··· MATERIAL FOR THIS EXERCISE
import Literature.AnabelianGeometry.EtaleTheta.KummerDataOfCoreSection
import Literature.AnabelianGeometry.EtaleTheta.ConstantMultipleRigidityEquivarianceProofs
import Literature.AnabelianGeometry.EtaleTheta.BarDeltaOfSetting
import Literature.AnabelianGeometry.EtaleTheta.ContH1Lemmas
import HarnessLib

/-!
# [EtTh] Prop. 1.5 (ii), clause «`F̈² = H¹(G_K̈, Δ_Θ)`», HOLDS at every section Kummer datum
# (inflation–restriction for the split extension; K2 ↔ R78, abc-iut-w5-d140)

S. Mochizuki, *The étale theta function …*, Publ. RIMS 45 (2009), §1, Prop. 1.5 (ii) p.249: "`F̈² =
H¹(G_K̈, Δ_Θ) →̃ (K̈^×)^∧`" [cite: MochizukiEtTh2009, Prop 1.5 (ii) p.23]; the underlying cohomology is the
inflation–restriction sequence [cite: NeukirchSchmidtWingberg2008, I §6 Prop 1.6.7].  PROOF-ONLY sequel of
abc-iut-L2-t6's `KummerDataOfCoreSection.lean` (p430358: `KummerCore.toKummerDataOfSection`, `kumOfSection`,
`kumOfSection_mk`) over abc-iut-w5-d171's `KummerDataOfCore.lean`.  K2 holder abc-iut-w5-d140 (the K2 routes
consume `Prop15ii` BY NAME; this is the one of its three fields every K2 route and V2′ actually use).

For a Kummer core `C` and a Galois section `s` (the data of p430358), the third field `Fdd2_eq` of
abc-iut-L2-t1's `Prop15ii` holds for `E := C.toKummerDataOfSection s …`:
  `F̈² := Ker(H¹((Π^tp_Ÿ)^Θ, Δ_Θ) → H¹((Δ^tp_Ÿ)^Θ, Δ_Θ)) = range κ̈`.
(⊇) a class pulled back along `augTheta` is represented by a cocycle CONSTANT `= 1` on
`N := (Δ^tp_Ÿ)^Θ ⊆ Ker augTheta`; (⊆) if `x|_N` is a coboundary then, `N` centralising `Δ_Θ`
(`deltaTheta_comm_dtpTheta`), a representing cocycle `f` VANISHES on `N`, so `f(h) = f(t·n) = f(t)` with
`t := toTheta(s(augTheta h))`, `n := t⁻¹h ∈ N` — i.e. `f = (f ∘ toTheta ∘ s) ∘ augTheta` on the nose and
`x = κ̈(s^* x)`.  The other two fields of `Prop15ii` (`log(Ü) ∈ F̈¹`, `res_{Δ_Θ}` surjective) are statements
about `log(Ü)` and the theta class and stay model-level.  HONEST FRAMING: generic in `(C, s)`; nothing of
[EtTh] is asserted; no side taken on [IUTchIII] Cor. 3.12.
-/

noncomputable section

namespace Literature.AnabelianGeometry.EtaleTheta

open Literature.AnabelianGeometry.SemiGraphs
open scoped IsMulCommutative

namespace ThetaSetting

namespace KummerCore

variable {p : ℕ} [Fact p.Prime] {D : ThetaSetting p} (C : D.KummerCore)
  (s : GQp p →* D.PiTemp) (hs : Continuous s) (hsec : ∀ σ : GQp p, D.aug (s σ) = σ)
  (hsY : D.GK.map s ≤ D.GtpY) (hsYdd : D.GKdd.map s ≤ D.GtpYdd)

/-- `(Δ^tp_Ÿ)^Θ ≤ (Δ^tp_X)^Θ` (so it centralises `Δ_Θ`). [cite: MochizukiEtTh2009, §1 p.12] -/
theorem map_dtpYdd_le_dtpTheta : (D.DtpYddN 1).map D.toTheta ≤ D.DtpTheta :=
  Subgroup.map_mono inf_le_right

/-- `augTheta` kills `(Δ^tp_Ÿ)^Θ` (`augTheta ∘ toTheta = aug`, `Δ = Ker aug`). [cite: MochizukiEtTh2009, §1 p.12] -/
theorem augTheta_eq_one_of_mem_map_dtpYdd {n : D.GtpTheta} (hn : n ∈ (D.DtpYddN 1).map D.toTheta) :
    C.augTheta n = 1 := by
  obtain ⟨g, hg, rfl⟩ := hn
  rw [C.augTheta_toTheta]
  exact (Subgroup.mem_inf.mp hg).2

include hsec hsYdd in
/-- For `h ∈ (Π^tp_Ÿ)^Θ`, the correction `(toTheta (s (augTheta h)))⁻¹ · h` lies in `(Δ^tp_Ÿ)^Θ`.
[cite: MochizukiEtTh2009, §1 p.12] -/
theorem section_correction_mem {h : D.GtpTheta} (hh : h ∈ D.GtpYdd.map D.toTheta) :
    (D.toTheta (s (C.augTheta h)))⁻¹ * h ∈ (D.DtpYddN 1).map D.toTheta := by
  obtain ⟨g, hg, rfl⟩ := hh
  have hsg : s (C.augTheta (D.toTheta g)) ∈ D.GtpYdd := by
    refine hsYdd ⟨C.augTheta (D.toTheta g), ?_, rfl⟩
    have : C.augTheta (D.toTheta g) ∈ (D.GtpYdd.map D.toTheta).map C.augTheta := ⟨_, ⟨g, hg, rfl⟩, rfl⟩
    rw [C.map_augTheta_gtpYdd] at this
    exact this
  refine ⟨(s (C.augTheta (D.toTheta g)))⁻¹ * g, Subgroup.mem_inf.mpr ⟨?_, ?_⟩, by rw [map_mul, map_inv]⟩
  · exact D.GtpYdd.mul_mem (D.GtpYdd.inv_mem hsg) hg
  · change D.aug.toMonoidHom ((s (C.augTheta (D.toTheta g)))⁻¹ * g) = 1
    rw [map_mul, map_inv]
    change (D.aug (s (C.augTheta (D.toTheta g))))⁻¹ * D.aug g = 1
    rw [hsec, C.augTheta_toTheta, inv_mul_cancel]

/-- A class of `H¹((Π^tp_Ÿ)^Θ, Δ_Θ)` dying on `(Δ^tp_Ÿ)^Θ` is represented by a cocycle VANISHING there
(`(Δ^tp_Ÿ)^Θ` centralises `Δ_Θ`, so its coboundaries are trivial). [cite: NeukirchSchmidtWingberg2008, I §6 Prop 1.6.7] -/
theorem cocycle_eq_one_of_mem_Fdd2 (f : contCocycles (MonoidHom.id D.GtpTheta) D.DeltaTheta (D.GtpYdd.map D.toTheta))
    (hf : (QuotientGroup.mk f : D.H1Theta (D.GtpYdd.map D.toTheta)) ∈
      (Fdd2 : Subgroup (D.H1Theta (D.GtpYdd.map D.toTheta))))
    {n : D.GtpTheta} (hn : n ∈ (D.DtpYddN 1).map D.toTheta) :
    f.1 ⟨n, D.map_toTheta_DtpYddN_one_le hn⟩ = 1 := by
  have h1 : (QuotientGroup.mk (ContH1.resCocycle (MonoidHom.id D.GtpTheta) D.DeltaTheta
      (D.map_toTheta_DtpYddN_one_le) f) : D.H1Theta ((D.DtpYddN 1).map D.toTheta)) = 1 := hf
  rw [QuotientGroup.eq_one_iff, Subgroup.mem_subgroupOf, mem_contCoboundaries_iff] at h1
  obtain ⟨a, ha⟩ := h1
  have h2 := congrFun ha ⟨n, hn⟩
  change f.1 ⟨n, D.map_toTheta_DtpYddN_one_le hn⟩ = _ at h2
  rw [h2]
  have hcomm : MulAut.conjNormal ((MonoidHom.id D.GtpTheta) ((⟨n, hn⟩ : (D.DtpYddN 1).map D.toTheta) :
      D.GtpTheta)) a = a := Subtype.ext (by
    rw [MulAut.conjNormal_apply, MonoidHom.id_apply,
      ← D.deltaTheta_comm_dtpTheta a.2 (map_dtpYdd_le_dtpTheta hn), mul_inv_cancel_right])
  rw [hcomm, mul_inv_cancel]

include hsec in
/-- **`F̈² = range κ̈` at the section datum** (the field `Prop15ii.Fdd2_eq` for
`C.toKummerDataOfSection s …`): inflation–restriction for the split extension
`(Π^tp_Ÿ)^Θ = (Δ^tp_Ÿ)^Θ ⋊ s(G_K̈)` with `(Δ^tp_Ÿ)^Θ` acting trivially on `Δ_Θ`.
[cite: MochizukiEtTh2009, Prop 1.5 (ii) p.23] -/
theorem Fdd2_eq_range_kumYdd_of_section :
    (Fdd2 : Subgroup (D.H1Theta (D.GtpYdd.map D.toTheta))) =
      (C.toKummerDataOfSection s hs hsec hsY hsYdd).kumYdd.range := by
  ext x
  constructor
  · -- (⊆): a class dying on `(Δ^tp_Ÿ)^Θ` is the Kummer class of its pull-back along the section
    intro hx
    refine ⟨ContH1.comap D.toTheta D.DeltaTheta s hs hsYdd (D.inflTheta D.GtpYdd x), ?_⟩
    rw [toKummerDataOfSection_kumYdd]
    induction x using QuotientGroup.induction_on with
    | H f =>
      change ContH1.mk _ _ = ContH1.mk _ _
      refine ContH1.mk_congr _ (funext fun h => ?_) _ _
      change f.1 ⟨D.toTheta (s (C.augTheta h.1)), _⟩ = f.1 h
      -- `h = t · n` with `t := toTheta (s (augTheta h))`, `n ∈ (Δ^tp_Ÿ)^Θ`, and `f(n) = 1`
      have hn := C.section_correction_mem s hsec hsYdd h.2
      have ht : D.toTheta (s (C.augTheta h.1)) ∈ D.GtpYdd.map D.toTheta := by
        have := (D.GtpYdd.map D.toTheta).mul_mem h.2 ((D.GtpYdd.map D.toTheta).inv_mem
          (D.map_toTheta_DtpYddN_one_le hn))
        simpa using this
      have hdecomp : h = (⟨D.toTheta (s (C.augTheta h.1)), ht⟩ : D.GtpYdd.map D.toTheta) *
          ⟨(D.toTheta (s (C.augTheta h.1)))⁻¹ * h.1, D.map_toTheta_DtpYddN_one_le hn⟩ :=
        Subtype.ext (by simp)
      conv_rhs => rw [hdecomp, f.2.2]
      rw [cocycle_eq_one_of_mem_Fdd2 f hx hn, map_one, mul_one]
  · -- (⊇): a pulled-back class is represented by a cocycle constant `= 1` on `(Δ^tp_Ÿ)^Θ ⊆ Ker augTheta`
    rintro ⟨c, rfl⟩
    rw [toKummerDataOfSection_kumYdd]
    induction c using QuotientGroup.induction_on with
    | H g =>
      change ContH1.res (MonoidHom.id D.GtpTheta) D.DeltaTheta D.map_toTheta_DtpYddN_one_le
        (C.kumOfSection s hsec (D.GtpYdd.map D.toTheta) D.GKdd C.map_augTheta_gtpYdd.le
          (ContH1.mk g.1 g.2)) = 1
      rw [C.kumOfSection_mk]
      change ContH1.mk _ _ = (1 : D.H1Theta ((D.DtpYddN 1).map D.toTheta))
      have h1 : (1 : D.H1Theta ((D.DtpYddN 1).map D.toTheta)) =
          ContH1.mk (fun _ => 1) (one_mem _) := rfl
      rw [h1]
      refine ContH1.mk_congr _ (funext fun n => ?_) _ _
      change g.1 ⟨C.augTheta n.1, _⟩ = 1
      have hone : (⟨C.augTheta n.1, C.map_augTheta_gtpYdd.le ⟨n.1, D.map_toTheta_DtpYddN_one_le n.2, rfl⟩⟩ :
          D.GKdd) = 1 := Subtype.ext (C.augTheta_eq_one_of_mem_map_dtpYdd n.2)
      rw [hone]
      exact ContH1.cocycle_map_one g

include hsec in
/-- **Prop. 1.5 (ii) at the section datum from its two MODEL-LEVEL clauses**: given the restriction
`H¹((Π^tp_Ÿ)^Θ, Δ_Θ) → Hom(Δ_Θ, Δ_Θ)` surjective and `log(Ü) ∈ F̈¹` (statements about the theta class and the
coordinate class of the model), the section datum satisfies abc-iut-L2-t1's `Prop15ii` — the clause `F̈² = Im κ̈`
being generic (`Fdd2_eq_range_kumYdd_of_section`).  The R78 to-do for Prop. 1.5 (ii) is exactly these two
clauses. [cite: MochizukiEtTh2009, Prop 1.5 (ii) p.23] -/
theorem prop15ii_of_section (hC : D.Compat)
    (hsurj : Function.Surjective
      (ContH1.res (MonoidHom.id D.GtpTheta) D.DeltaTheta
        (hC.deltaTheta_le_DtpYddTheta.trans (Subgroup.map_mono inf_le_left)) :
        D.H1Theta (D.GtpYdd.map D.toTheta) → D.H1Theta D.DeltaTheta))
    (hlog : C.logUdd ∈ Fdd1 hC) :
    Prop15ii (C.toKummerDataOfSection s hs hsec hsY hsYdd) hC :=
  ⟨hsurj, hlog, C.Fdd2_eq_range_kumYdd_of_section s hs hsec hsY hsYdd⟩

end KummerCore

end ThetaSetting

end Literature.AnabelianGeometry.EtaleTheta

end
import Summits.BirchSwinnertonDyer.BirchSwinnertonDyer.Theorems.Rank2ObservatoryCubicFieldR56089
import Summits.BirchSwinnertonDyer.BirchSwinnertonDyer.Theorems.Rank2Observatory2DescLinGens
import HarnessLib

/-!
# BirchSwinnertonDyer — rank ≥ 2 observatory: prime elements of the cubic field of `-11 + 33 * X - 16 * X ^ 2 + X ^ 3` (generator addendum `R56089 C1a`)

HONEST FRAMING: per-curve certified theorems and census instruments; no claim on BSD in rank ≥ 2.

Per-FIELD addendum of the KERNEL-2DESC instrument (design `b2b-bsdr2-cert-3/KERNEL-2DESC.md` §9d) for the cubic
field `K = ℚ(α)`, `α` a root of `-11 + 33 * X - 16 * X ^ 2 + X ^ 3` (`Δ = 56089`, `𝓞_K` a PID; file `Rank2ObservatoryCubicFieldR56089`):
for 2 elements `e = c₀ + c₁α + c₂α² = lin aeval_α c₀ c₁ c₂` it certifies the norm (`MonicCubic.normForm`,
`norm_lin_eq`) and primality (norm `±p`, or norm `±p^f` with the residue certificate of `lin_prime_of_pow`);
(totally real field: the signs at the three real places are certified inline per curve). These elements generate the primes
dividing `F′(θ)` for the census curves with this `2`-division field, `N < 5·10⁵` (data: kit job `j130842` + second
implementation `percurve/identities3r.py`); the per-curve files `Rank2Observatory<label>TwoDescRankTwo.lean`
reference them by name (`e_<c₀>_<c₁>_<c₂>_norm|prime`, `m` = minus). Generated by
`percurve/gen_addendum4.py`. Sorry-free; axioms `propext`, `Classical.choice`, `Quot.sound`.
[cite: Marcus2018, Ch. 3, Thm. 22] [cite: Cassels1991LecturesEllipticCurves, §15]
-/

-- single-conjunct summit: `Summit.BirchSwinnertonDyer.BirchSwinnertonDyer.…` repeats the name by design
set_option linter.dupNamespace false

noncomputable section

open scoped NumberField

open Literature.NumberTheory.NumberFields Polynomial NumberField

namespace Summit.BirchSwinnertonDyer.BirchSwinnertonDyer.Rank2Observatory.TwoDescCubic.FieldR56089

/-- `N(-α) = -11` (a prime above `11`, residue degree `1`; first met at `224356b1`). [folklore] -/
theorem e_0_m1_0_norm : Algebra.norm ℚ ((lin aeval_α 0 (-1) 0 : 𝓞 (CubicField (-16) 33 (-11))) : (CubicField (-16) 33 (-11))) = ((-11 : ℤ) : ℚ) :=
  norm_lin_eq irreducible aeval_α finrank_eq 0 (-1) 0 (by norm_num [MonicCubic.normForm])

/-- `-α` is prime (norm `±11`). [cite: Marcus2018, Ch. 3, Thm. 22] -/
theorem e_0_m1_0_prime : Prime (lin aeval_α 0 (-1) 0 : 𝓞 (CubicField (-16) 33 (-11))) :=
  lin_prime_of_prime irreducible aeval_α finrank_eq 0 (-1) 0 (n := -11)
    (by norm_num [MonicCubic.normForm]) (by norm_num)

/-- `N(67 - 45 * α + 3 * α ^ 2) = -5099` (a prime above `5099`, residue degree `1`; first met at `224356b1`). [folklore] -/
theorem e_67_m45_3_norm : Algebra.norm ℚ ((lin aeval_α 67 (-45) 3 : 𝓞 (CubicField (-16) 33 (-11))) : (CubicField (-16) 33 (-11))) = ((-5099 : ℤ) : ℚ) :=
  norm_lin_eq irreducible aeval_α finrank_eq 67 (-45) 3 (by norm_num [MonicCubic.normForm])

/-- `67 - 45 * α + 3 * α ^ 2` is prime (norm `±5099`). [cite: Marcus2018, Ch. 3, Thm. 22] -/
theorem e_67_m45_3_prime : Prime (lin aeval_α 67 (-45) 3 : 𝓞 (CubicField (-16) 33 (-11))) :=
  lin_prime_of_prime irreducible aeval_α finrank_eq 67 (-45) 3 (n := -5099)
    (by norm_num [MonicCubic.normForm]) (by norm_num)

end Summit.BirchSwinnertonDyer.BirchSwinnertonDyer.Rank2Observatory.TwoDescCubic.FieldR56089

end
······
TASK TO COMPLETE: Wherever the string "Subtype" occurs in the listing, return the line it sits on.

SOLUTION FOR THIS EXERCISE:
      D.GtpTheta)) a = a := Subtype.ext (by
        Subtype.ext (by simp)
          D.GKdd) = 1 := Subtype.ext (C.augTheta_eq_one_of_mem_map_dtpYdd n.2)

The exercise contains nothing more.